[Assignment]
What lines in the records below contain the string "folklore"? Copy every one.

(Dataset entries)
import Mathlib
import Summits.ResolutionOfSingularities.ResolutionOfSingularities.Theorems.RadicialJungCleanModelsContactChainL7b
import Summits.ResolutionOfSingularities.ResolutionOfSingularities.Theorems.RadicialJungCleanModelsContactChainOffPointTransport
import Summits.ResolutionOfSingularities.ResolutionOfSingularities.Theorems.RadicialJungCleanModelsContactChainUniquePoint
import Summits.ResolutionOfSingularities.ResolutionOfSingularities.Theorems.RadicialJungCleanModelsGenericSpreadSchemeFinite
import HarnessLib

/-!
# Route `RadicialJung`, crux `CleanModels` (stmt-ResolutionOfSingularities-15917), line `Sketch` rev 35, stub 6 `stub_cleanProp44` (X44c),
# work plan O8 / L7b-global: the DESCENT STEP — one chain of point blow-ups at a bad point strictly decreases the (finite) bad set

Memo `Cruxes/CleanModels/Lines/Sketch-memo-hand2-g9-stubs-5-7.md` §3a/§3b.  With the bad set finite (✓ `finite_setOf_not_cleanPermissibleAt_of_cleanRegAt_genericPoint`,
`…GenericSpreadSchemeFinite.lean`), L7b-global is an induction on its cardinality; this file proves the induction STEP in the currency of
✓ `IsPointChainAlong`: on a regular integral locally Noetherian quasi-excellent `X₀` (`char p`), for a regular curve `C₀ = cl{η}` whose
non-generic points are closed with `dim 𝒪 = 3`, a bad point `x₀ ≠ η` (the line of `G` not clean-permissible for `C₀` at `x₀`) at which the line is
clean-regular, L7b's chain `σ : X → X₀` (✓ p816242) ends at a point where `σ^♯G` IS clean-permissible for the strict transform `C`, and then
`Bad(C, σ^♯G)` injects by `σ` into `Bad(C₀, G) ∖ {x₀}` — the end point is the only point of `C` over `x₀` (✓ p816640), `σ` is injective off `x₀`
(✓ p816363) and clean-permissibility is transported there (✓ p816554) — so `#Bad(C) < #Bad(C₀)` (`exists_pointChain_ncard_bad_lt`).

Honest framing: OURS (bookkeeping); the persistence of the one-dimensionality / dimension-3 / clean-regularity data along the chain (for iterating)
and the output predicate (O6) remain; nothing here proves X44c or any case of `CleanModels`.
-/

noncomputable section

set_option linter.dupNamespace false -- mandated namespace of this single-conjunct summit

open CategoryTheory AlgebraicGeometry TopologicalSpace IsLocalRing Opposite
open Literature.AlgebraicGeometry.Resolution Literature.AlgebraicGeometry.Motives
open Scheme.IdealSheafData

namespace Summit.ResolutionOfSingularities.ResolutionOfSingularities.Theorems.RadicialJung.CleanModels

universe u

/-- A morphism which restricts to an isomorphism over an open `U` is injective on `f⁻¹ U`. [folklore] -/
theorem injOn_preimage_of_isIso_morphismRestrict {X Y : Scheme.{u}} (f : X ⟶ Y) (U : Y.Opens) [IsIso (f ∣_ U)] :
    Set.InjOn (fun x => f x) (f ⁻¹ᵁ U : Set X) := by
  intro a ha b hb hab
  let e := asIso (f ∣_ U)
  have h1 : (f ∣_ U) ⟨a, ha⟩ = (f ∣_ U) ⟨b, hb⟩ := by
    apply Subtype.ext
    rw [morphismRestrict_base_coe, morphismRestrict_base_coe]
    exact hab
  have h2 := congrArg e.inv h1
  simp [e, ← Scheme.Hom.comp_apply] at h2
  first
  | exact h2
  | exact congrArg Subtype.val h2

/-- At a point of a regular curve on a scheme with three-dimensional local ring there, a transversal parameter: `𝓘_{C₀,x₀} + (w) = 𝔪`. [folklore] -/
theorem exists_transversal_of_isRsopPart_pair {X₀ : Scheme.{u}} {C₀ : Closeds X₀} {x₀ : X₀} (c : Fin 2 → X₀.presheaf.stalk x₀)
    (hc : IsRsopPart c) (hcI : Ideal.span (Set.range c) = stalkIdeal (vanishingIdeal C₀) x₀) (hdim : ringKrullDim (X₀.presheaf.stalk x₀) = 3) :
    ∃ w : X₀.presheaf.stalk x₀, stalkIdeal (vanishingIdeal C₀) x₀ ⊔ Ideal.span {w} = maximalIdeal _ := by
  obtain ⟨_, e, y, hde, hspan⟩ := hc
  have he : e = 1 := by
    rw [hdim] at hde
    have : (3 : ℕ) = 2 + e := by exact_mod_cast hde
    omega
  subst he
  refine ⟨y 0, ?_⟩
  rw [← hcI, ← hspan, Ideal.span_union]
  congr 2
  ext z
  simp only [Set.mem_range, Set.mem_singleton_iff]
  constructor
  · rintro rfl; exact ⟨0, rfl⟩
  · rintro ⟨i, hi⟩; rw [← hi, Fin.eq_zero i]

/-- **The descent step of L7b-global.**  See the module docstring. [cite: CossartPiltant2008, Prop. 4.4 (proof, p. 10)]
[cite: Piltant2013, §2 Axiom 4] [cite: CossartJannsenSaito2020, proof of Thm. 6.28, Step 5] -/
theorem exists_pointChain_ncard_bad_lt {X₀ : Scheme.{0}} [IsIntegral X₀] [IsLocallyNoetherian X₀] (hX₀ : Scheme.IsRegular X₀)
    (hE : Scheme.IsQuasiExcellent X₀) (p : ℕ) [hp : Fact p.Prime] [CharP X₀.functionField p] {C₀ : Closeds X₀}
    (hC₀reg : ∀ y ∈ (C₀ : Set X₀), ∃ c : Fin 2 → X₀.presheaf.stalk y,
      IsRsopPart c ∧ Ideal.span (Set.range c) = stalkIdeal (vanishingIdeal C₀) y)
    {η : X₀} (hη : (C₀ : Set X₀) = closure {η}) (hcl : ∀ y ∈ (C₀ : Set X₀), y ≠ η → IsClosed ({y} : Set X₀))
    (hdim3 : ∀ y ∈ (C₀ : Set X₀), y ≠ η → ringKrullDim (X₀.presheaf.stalk y) = 3) (G : X₀.functionField)
    (hfin : {y : X₀ | y ∈ (C₀ : Set X₀) ∧ ¬ CleanPermissibleAt p (RatFn.toFunctionField y) G (stalkIdeal (vanishingIdeal C₀) y)}.Finite)
    {x₀ : X₀} (hx₀C : x₀ ∈ (C₀ : Set X₀)) (hx₀η : x₀ ≠ η)
    (hx₀bad : ¬ CleanPermissibleAt p (RatFn.toFunctionField x₀) G (stalkIdeal (vanishingIdeal C₀) x₀))
    (hGx₀ : CleanRegAt p (RatFn.toFunctionField x₀) G) :
    ∃ (X : Scheme.{0}) (_ : IsIntegral X) (_ : IsLocallyNoetherian X) (σ : X ⟶ X₀) (_ : IsDominant σ) (C : Closeds X) (x : X) (n : ℕ),
      IsPointChainAlong σ C₀ C x n ∧ σ x = x₀ ∧ IsClosed ({x} : Set X) ∧
      {y : X | y ∈ (C : Set X) ∧
        ¬ CleanPermissibleAt p (RatFn.toFunctionField y) (RatFn.functionFieldMap σ G) (stalkIdeal (vanishingIdeal C) y)}.Finite ∧
      {y : X | y ∈ (C : Set X) ∧
        ¬ CleanPermissibleAt p (RatFn.toFunctionField y) (RatFn.functionFieldMap σ G) (stalkIdeal (vanishingIdeal C) y)}.ncard <
      {y : X₀ | y ∈ (C₀ : Set X₀) ∧ ¬ CleanPermissibleAt p (RatFn.toFunctionField y) G (stalkIdeal (vanishingIdeal C₀) y)}.ncard := by
  classical
  have hx₀cl : IsClosed ({x₀} : Set X₀) := hcl x₀ hx₀C hx₀η
  have hdim₀ : ringKrullDim (X₀.presheaf.stalk x₀) = 3 := hdim3 x₀ hx₀C hx₀η
  haveI : IsRegularLocalRing (X₀.presheaf.stalk x₀) := hX₀ x₀
  obtain ⟨c2, hc2, hc2P⟩ := hC₀reg x₀ hx₀C
  -- `𝓘_{C₀,x₀}` is prime (it is the prime of the generisation `η ⤳ x₀`)
  have hspec₀ : η ⤳ x₀ := by rw [specializes_iff_mem_closure, ← hη]; exact hx₀C
  have hC₀eq : C₀ = ⟨closure {η}, isClosed_closure⟩ := Closeds.ext hη
  haveI hP : (stalkIdeal (vanishingIdeal C₀) x₀).IsPrime := by
    have h1 : stalkIdeal (vanishingIdeal C₀) x₀ = primeOfSpecializes hspec₀ := by
      have := stalkIdeal_vanishingIdeal_closure (X := X₀) hspec₀
      rwa [← hC₀eq] at this
    rw [h1]; infer_instance
  obtain ⟨w, hw⟩ := exists_transversal_of_isRsopPart_pair c2 hc2 hc2P hdim₀
  -- L7b at `x₀`
  obtain ⟨X, hXi, hXn, σ, hσd, C, x, n, hchain, hσx, hxcl, hperm⟩ :=
    exists_pointChain_cleanPermissibleAt_of_cleanRegAt hX₀ hE p hC₀reg hx₀cl hx₀C hdim₀ w hw G hGx₀
  refine ⟨X, hXi, hXn, σ, hσd, C, x, n, hchain, hσx, hxcl, ?_⟩
  subst hσx
  set Bad₀ := {y : X₀ | y ∈ (C₀ : Set X₀) ∧ ¬ CleanPermissibleAt p (RatFn.toFunctionField y) G (stalkIdeal (vanishingIdeal C₀) y)}
    with hBad₀
  set Bad := {y : X | y ∈ (C : Set X) ∧
    ¬ CleanPermissibleAt p (RatFn.toFunctionField y) (RatFn.functionFieldMap σ G) (stalkIdeal (vanishingIdeal C) y)} with hBad
  -- every bad point of `C` lies over a bad point of `C₀` other than `σ x`
  have hover : ∀ y ∈ Bad, σ y ∈ Bad₀ \ {σ x} := by
    rintro y ⟨hyC, hybad⟩
    have hne : σ y ≠ σ x := by
      intro heq
      have hyx : y = x := hchain.eq_of_mem_of_eq hX₀ hC₀reg hx₀C hdim₀ y hyC heq
      rw [hyx] at hybad
      exact hybad hperm
    have hyC₀ : σ y ∈ (C₀ : Set X₀) := by
      have h1 : y ∈ (C : Set X) ∩ σ ⁻¹' {σ x}ᶜ := ⟨hyC, hne⟩
      rw [hchain.inter_preimage_compl hx₀cl] at h1
      exact h1.1
    refine ⟨⟨hyC₀, fun hgood => hybad (hchain.cleanPermissibleAt_of_ne hx₀cl p G y hne hgood)⟩, hne⟩
  -- `σ` is injective on the bad set (an isomorphism off `σ x`)
  set U : X₀.Opens := ⟨{σ x}ᶜ, hx₀cl.isOpen_compl⟩ with hU
  haveI : IsIso (σ ∣_ U) := hchain.isIso_morphismRestrict U (fun h => h rfl)
  have hinj : Set.InjOn (fun y => σ y) Bad := fun a ha b hb hab =>
    injOn_preimage_of_isIso_morphismRestrict σ U (hover a ha).2 (hover b hb).2 hab
  have hfin' : Bad.Finite :=
    Set.Finite.of_finite_image ((hfin.sdiff).subset (by rintro _ ⟨y, hy, rfl⟩; exact hover y hy)) hinj
  refine ⟨hfin', ?_⟩
  have hle : Bad.ncard ≤ (Bad₀ \ {σ x}).ncard := Set.ncard_le_ncard_of_injOn (fun y => σ y) hover hinj hfin.sdiff
  have hmem : σ x ∈ Bad₀ := ⟨hx₀C, hx₀bad⟩
  have hcard : (Bad₀ \ {σ x}).ncard + 1 = Bad₀.ncard := Set.ncard_sdiff_singleton_add_one hmem hfin
  omega

end Summit.ResolutionOfSingularities.ResolutionOfSingularities.Theorems.RadicialJung.CleanModels

end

[Problem solution]
/-- A morphism which restricts to an isomorphism over an open `U` is injective on `f⁻¹ U`. [folklore] -/
/-- At a point of a regular curve on a scheme with three-dimensional local ring there, a transversal parameter: `𝓘_{C₀,x₀} + (w) = 𝔪`. [folklore] -/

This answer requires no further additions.